The company, which has completed a Near Field Communication project in India, finds that NFC-based retail applications can be successful—with the proper mix of marketing, incentives and execution.
By Claire Swedberg
Mar 08, 2010Having concluded what it deems the world's largest Near Field Communication (NFC) contactless payment pilot, Citibank indicates it believes there is strong consumer demand for mobile payment solutions. But with a scarcity of available NFC-enabled phones, alternatives such as NFC stickers or microSD cards may be necessary in order to get NFC deployments off the ground, the company reports.

The pilot included 3,141 Citibank credit card holders who, at the company's initiation, purchased Nokia NFC-enabled 6212 mobile phones from participating Nokia shops, to pay for goods at 250 merchant locations in Bangalore (Bengaluru), India. Nearly 50,000 payments were completed throughout the 26-week span, which began in July 2009, and participants made purchases more frequently, spending a greater amount with each transaction while using the mobile phones than they did using ordinary credit cards (see Citibank Says High Volume NFC Pilot Shows Strong Usage).

Satish Menon, executive VP of Citi Growth Ventures
According to a report written to evaluate the pilot results, many consumers were willing to utilize the technology (in fact, there were more volunteers than there were available phones). The report, entitled "Citi Tap and Pay mobile NFC proximity payments pilot—Bengaluru, Results & Findings," was authored by representatives of Edgar Dunn and Co., a strategy consulting firm specializing in financial services and payments.
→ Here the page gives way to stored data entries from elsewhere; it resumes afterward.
import Summits.Ventures.PackingBounds.ThreePointCert.C9ECertC

/-!
# A(9, arccos 1/3) ≤ 98: kernel instance of the exact value-99 three-point certificate — kernel validation of sum-of-squares rows (file 55)

Framing: lottery ticket; floor = certified bounds/negative ranges. Venture `PackingBounds` (cell
`pub-packcert`), three-point SDP family. Integer data of the EXACT (slack-free) Bachoc–Vallentin
certificate of value exactly `99` for `A(9, arccos 1/3)` (n = 9, s = 1/3, degree 10, symmetric sums of
squares, `B = 0`; every block on its optimal face), produced by `pub-packcert-lp` gen 4 (`code/k99/job4.py`,
strategy S4_a_R0rest_F) from the cell's exact certificate `sdp-n9-d10-s1-3-sym-exact99-r2.json` (pub-packcert-sdp gen 4;
two independent exact verifiers + referee), in the units of the kernel checker `ThreePointCert.CheckExact`
(soundness `ThreePointCert.SoundExact`, `SoundExact2`). Generated file: plain lists of integers / monomials.
-/

namespace Summit.Ventures.PackingBounds.ThreePointCert.C9E

open Literature.Geometry.DiscreteGeometry Literature.Geometry.DiscreteGeometry.PolyCert PolyCert.SPoly

set_option maxHeartbeats 0 in
/-- Part `pR4std`: rows [0, 16) added to `d4_3` give `d4_4` (kernel; est. 22848 term products). -/
theorem ok_pR4std_1 : partChunkOK pR4std 0 16 d4_3 d4_4 = true := by
  decide +kernel

end Summit.Ventures.PackingBounds.ThreePointCert.C9E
"We're delighted by the results," says Satish Menon, the executive VP of Citi Growth Ventures (the Citibank team that led this pilot with Citibank India). "The usage and spending story is very significant." The study compared the purchase behaviors of a control group of non-adopters (those without the NFC-enabled phones), self-adopters (customers who had joined the pilot without having been solicited to do so) and solicited adopters. Among non-adopters, there was a 7.1 percent increase in quantity compared with purchases previously made using a credit card. Self-adopters had a 329 percent purchase increase, while solicited adopters had a 96 percent increase. The purchase value also grew, with self-adopters increasing their purchases' value by 232 percent and solicited adopters raising it by 55 percent. Each group's spending habits were compared against their credit card spending habits prior to using the NFC system.
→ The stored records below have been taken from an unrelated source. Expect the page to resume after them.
import Mathlib
import HarnessLib
import Summits.HubbardSuperconductivity.HubbardSuperconductivity.Theorems.KLProgrammeKLRegimeVolumeLimitFlowFramesV17F2
import Summits.HubbardSuperconductivity.HubbardSuperconductivity.Theorems.KLProgrammeKLRegimeSplitGenericFrameMono
import Summits.HubbardSuperconductivity.HubbardSuperconductivity.Theorems.KLProgrammeKLRegimeSplitGenericV5

/-!
# K3 VL child, re-keyed binder («VL-R-WF2», pen (R223)(A1)): THE GEN-7-FLOW VL CHILD `VolumeLimitP3 klPredsV17F2 FinalTwoLegVolLimitEx klWindowC` FROM THE
# FLOW LINEAGE'S OWN-FRAME EXPORT STATED UNDER `R.WF2` (twin of `…VolumeLimitFlowFramesV17F2.volumeLimitTextV17F2_of_framedNestedFlowText`;
# seat hubbard-kl-k3c4-p1 g16; PRESTAGE for skeleton «cauchy» v12)

The v11 skeleton's `_of` door `volumeLimitTextV17F2_of_framedNestedFlowText` turns the framed nested comparability text (binder `R.WF`) into `VolumeLimitP2`.  Its
`R.WF2` twin concludes the re-keyed child `VolumeLimitP3` (`…SplitGenericV5`).  Device: the V17F2 bundle with the frame class strengthened by `R.WF2`,
`{ klPredsV17F2 with frameOK := frameOK ∧ R.WF2 }` (inline; same four per-scale slots, so `HistP`/`TowerP` agree: `towerP_iff_of_slots`); for it the `R.WF`-keyed reduction chain of record
(`volumeLimitP2_of_perLabelThresholdsOnlyText`, generic in the bundle) applies — at a non-`WF2` package the strengthened class is EMPTY, so the `R.WF` text holds
vacuously — and `VolumeLimitP2 ⟨device⟩ ⇒ VolumeLimitP3 klPredsV17F2` is one line (at a `WF2` package the two classes coincide).

* `towerP_klPredsV17F2_wf2_iff` (the device bundle `{ klPredsV17F2 with frameOK := frameOK ∧ R.WF2 }` is written INLINE — no definition in this file);
* `volumeLimitP3_of_volumeLimitP2W`;
* **`volumeLimitTextV17F3_of_framedNestedFlowText`** — `(the v11 two-volume text with binder R.WF2) → VolumeLimitP3 klPredsV17F2 FinalTwoLegVolLimitEx klWindowC`.

Honest framing: binder bookkeeping over landed reductions; nothing asserts the text, any stub, K3, VL or superconductivity.
-/

noncomputable section

namespace Summit.HubbardSuperconductivity.HubbardSuperconductivity.Theorems.TwoPointAssembly

set_option linter.dupNamespace false -- summit = problem name (single-conjunct summit), D-0017

open Real Finset Filter Topology Literature.MathematicalPhysics.QuantumLattice Literature.Probability.LatticeModels
open Literature.MathematicalPhysics.QuantumLattice.FermiRG
open Summit.HubbardSuperconductivity.HubbardSuperconductivity.Theorems.DispersionFlow
open Summit.HubbardSuperconductivity.HubbardSuperconductivity.Theorems.KLRegimeSplit
open Summit.HubbardSuperconductivity.HubbardSuperconductivity.Theorems.KLProgrammeLegKernels

/-- The device bundle `{ klPredsV17F2 with frameOK := frameOK ∧ R.WF2 }` (written inline — a proof device, no new definition) has the V17F2 tower
(the frame class is not read by `TowerP`). -/
theorem towerP_klPredsV17F2_wf2_iff (G : GeoConsts) (P : SplitConsts) (Q : EngConsts) (R : RenConsts) (β U μ : ℝ) (K : TrigPolyC4v) (Lstar : ℕ)
    (Mstar : ℕ → ℕ) : TowerP ({ klPredsV17F2 with frameOK := fun R U N μ K => klPredsV17F2.frameOK R U N μ K ∧ R.WF2 } : Preds) G P Q R β U μ K Lstar Mstar ↔
      TowerP klPredsV17F2 G P Q R β U μ K Lstar Mstar :=
  towerP_iff_of_slots (Pr := klPredsV17F2) (Pr' := ({ klPredsV17F2 with frameOK := fun R U N μ K => klPredsV17F2.frameOK R U N μ K ∧ R.WF2 } : Preds)) rfl rfl rfl rfl G P Q R β U μ K Lstar Mstar

/-- **`VolumeLimitP2` for the device bundle gives `VolumeLimitP3` for V17F2** (at a `WF2` package the two frame classes coincide). -/
theorem volumeLimitP3_of_volumeLimitP2W {VL : VolLimitSlot} {W : Set ℝ}
    (h : VolumeLimitP2 ({ klPredsV17F2 with frameOK := fun R U N μ K => klPredsV17F2.frameOK R U N μ K ∧ R.WF2 } : Preds) VL W) :
    VolumeLimitP3 klPredsV17F2 VL W := by
  intro G P Q R hG hP hQ hR2
  obtain ⟨c₅, hc₅, hc⟩ := h G P Q R hG hP hQ hR2.wf
  refine ⟨c₅, hc₅, fun c hc0 hcc => ?_⟩
  obtain ⟨U₀, hU₀, hmain⟩ := hc c hc0 hcc
  refine ⟨U₀, hU₀, fun μ hμ U hU hUle β hβ hβc K hK Lstar Mstar htower => ?_⟩
  exact hmain μ hμ U hU hUle β hβ hβc K ⟨hK, hR2⟩ Lstar Mstar ((towerP_klPredsV17F2_wf2_iff G P Q R β U μ K Lstar Mstar).2 htower)

/-- **THE RE-KEYED VL CHILD FROM THE FLOW LINEAGE'S OWN-FRAME EXPORT UNDER `R.WF2`** (see the module docstring). -/
theorem volumeLimitTextV17F3_of_framedNestedFlowText
    (hS : ∀ (G : GeoConsts) (P : SplitConsts) (Q : EngConsts) (R : RenConsts), G.WF → P.WF → Q.WF → R.WF2 →
      ∃ c₅ : ℝ, 0 < c₅ ∧ ∀ c : ℝ, 0 < c → c ≤ c₅ → ∃ U₀ : ℝ, 0 < U₀ ∧
        ∀ μ ∈ klWindowC, ∀ U : ℝ, 0 < U → U ≤ U₀ → ∀ β : ℝ, klBetaMin ≤ β → β ≤ Real.exp (c / U ^ 2) →
          ∀ K : TrigPolyC4v, klPredsV17F2.frameOK R U (nScales β) μ K →
            ∀ (Lstar : ℕ) (Mstar : ℕ → ℕ), TowerP klPredsV17F2 G P Q R β U μ K Lstar Mstar →
              ∀ n : ℤ, ∃ L₀ : ℕ, ∃ ρ : ℕ → ℝ, Tendsto ρ atTop (𝓝 0) ∧
                ∀ (L : ℕ) [NeZero L], L₀ ≤ L → ∀ (L'' : ℕ) [NeZero L''], L ∣ L'' → ∃ M₀ : ℕ, ∀ (M : ℕ) [NeZero M], M₀ ≤ M →
                  ∀ (ω : MatsubaraIdx M), matsubaraInt M ω = n → ∀ (k : TorusSite 2 L) (k'' : TorusSite 2 L''),
                    latticeMomentum L'' k'' = latticeMomentum L k →
                      ‖klSelfEnergy L M β U μ (klFlowFrameU L M β U μ (nScales β + 1)) klE0 (nScales β + 1) (ω, k) 0 -
                          klSelfEnergy L'' M β U μ (klFlowFrameU L'' M β U μ (nScales β + 1)) klE0 (nScales β + 1) (ω, k'') 0‖ ≤ ρ L) :
    VolumeLimitP3 klPredsV17F2 FinalTwoLegVolLimitEx klWindowC := by
  refine volumeLimitP3_of_volumeLimitP2W ?_
  refine volumeLimitP2_of_perLabelThresholdsOnlyText
    ({ klPredsV17F2 with frameOK := fun R U N μ K => klPredsV17F2.frameOK R U N μ K ∧ R.WF2 } : Preds)
    klWindowC (fun R U N μ K h => klPredsV17F2_frameOK_frameOK R U N μ K h.1) ?_
  intro G P Q R hG hP hQ hR
  by_cases hR2 : R.WF2
  · obtain ⟨c₅, hc₅, hc⟩ := hS G P Q R hG hP hQ hR2
    refine ⟨c₅, hc₅, fun c hc0 hcc => ?_⟩
    obtain ⟨U₀, hU₀, hU⟩ := hc c hc0 hcc
    refine ⟨U₀, hU₀, fun μ hμ U hU0 hUU β hβmin hβmax K hK Lstar Mstar hTW n => ?_⟩
    have hT : TowerP klPredsV17F2 G P Q R β U μ K Lstar Mstar := (towerP_klPredsV17F2_wf2_iff G P Q R β U μ K Lstar Mstar).1 hTW
    have hβ : 0 < β := pos_of_klBetaMin_le hβmin
    have hSn := hU μ hμ U hU0 hUU β hβmin hβmax K hK.1 Lstar Mstar hT n
    refine perLabelBare_of_framedFlow_eventually hβ hU0.ne' μ n (fun L M _ _ => klFlowFrameU L M β U μ (nScales β + 1))
      (Kmax := max 0 (∑ m ∈ range (nScales β + 1), R.Gfr 0 * uPow 0 U * (4 : ℝ) ^ ((((0 : ℕ) : ℤ) - 2) * (m : ℤ)))) (le_max_left _ _) ?_ hSn ?_
    · refine ⟨Lstar, Mstar, fun L _ hL M _ hM q => ?_⟩
      exact (abs_eval_klFlowFrameU_le_of_towerV17F2 hT hL hM le_rfl q).trans (le_max_right _ _)
    · refine ⟨Lstar, fun L => (∑ m ∈ range (nScales β + 1), Q.CL β m) / L, tendsto_const_div_atTop_nhds_zero_nat _,
        fun L _ hL L'' _ hdvd => ?_⟩
      have hLL'' : L ≤ L'' := Nat.le_of_dvd (Nat.pos_of_ne_zero (NeZero.ne L'')) hdvd
      refine ⟨max (max (Mstar L) (Mstar L'')) (max (Q.M0 β L) (Q.M0 β L'')), fun M _ hM k => ?_⟩
      exact flowFrames_twoVolume_of_towerV17F2 hμ hT hL hLL'' ((le_max_left _ _).trans ((le_max_left _ _).trans hM))
        ((le_max_left _ _).trans ((le_max_right _ _).trans hM)) ((le_max_right _ _).trans ((le_max_left _ _).trans hM))
        ((le_max_right _ _).trans ((le_max_right _ _).trans hM)) le_rfl _
  · exact ⟨1, one_pos, fun c _ _ => ⟨1, one_pos, fun μ _ U _ _ β _ _ K hK => absurd hK.2 hR2⟩⟩

end Summit.HubbardSuperconductivity.HubbardSuperconductivity.Theorems.TwoPointAssembly

end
On the other hand, the report finds that while there is a clear demand for mobile contactless payments, the lack of available NFC-enabled phones must be addressed. The Nokia 6212 phone, utilized in the Bangalore pilot, was largely perceived as outdated, compared with non-NFC mobile phones available on the market. "Most people in markets where NFC can realistically be deployed [that is, the markets where merchants are equipped with NFC-enabled sales terminals] have gone beyond basic mobile phones," the study indicates, "and are unlikely to carry a second handset just for making payments, which defeats the primary objective of offering convenience to customers... Instead of enabling only a few handset types with NFC, there needs to be a concerted commitment from device providers to include NFC as a regular feature on all types of mobile phones."
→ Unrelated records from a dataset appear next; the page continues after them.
set_option maxSynthPendingDepth 3 in
/-- **Labelled Hodge–Tate weights of a rank-one character of locally algebraic inertia shape, for
THE pinned datum `fontainePst F ℓ`.**  If `ρ : Γ_F → ℚ̄_ℓˣ` satisfies
`ρ(w)₀₀ = g(w) · ∏_{i ∈ s} emb_i(Art_F w)^{k_i}` on the inertia of `W_F` with `g(w) = 1` whenever
`Art_F w ∈ V` (`V ⊆ Fˣ` open), then `ρ` is de Rham (accepted
`fontainePst_isDeRhamFramed_of_inertia_eq_mul_prod_emb`) and for every continuous `τ : F → ℚ̄_ℓ`
its labelled Hodge–Tate weight at `τ` is `-(∑_{i ∈ s, emb_i = τ} k_i)` — the local content of
"algebraic Hecke characters of infinity type `(p_e)` have `ℓ`-adic avatars with labelled weights
read off from `(p_e)`" (Serre; Weil's `χ_{ℓ,ι}`).
[cite: SerreAbelianLadic1968, Ch. III §1.1 and App. A.4–A.5] [cite: Tate1967, §3.3 Thm. 2]
[cite: FontaineAsterisque223III, Exp. III §1.5 Prop. 1.5.2] -/
theorem fontainePst_labelledHodgeTateWeights_of_inertia_eq_mul_prod_emb (hF : valuation F ℓ < 1)
    {π : 𝒪[F]} (hπ : (valuation F).IsUniformizer (π : F))
    {ι' : Type*} (s : Finset ι') (emb : ι' → (F →+* PadicAlgCl ℓ)) (hemb : ∀ i, Continuous (emb i))
    (k : ι' → ℤ) (ρ : FramedRep (absoluteGaloisGroup F) (PadicAlgCl ℓ) 1)
    (g : WeilGroup F → PadicAlgCl ℓ) (V : Subgroup Fˣ) (hV : IsOpen (V : Set Fˣ))
    (hg : ∀ w ∈ WeilGroup.inertia F, canonicalArtin F w ∈ V → g w = 1)
    (hρ : ∀ w ∈ WeilGroup.inertia F,
      ((ρ (WeilGroup.toAbsGalois F w) : GL (Fin 1) (PadicAlgCl ℓ)) : Matrix (Fin 1) (Fin 1) (PadicAlgCl ℓ)) 0 0 =
        g w * ∏ i ∈ s, emb i ((canonicalArtin F w : Fˣ) : F) ^ k i)
    (τ : F →+* PadicAlgCl ℓ) (hτ : Continuous τ) [DecidablePred fun i => emb i = τ] :
    letI := (fontainePst F ℓ hF).algebra
    (fontainePst F ℓ hF).𝔅.labelledHodgeTateWeights (FramedRep.toContinuousRep ρ) τ =
      {-(∑ i ∈ s with emb i = τ, k i)} := by
  haveI : Fact (¬ IsUnit (ℓ : integerC F)) := ⟨not_isUnit_natCast_integerC hF⟩
  haveI : IsAdicComplete (Ideal.span {(ℓ : integerC F)}) (integerC F) := isAdicComplete_integerC_natCast hF
  have hdR := fontainePst_isDeRhamFramed_of_inertia_eq_mul_prod_emb hF hπ s emb hemb k ρ g V hV hg hρ
  letI := (fontainePst F ℓ hF).algebra
  have hdR' : ρ.IsDeRhamWith (fontainePst F ℓ hF).algebra (bdRPeriodRingData (F := F) (p := ℓ) hF) := by
    rw [← fontainePst_𝔅_eq_bdRPeriodRingData hF]; exact hdR
  rw [fontainePst_𝔅_eq_bdRPeriodRingData hF]
  exact labelledHodgeTateWeights_of_inertia_eq_mul_prod_emb hF hπ s emb hemb k ρ hdR' g V hV hg hρ τ hτ

end Pinned

end RankOneLabelledWeights

end Literature.NumberTheory.PAdicHodge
Until that happens, the authors suggest, NFC pilots should continue, as well as permanent deployments—but those wishing to offer contactless payment systems must seek alternative solutions, such as NFC-enabled stickers to attach to cell phones, or microSD cards that can be inserted into the phones to provide them with NFC functionality (see Customers Tap and Pay in Sao Paulo and MicroSD Card Brings NFC to Phones for Credit Card Companies, Banks).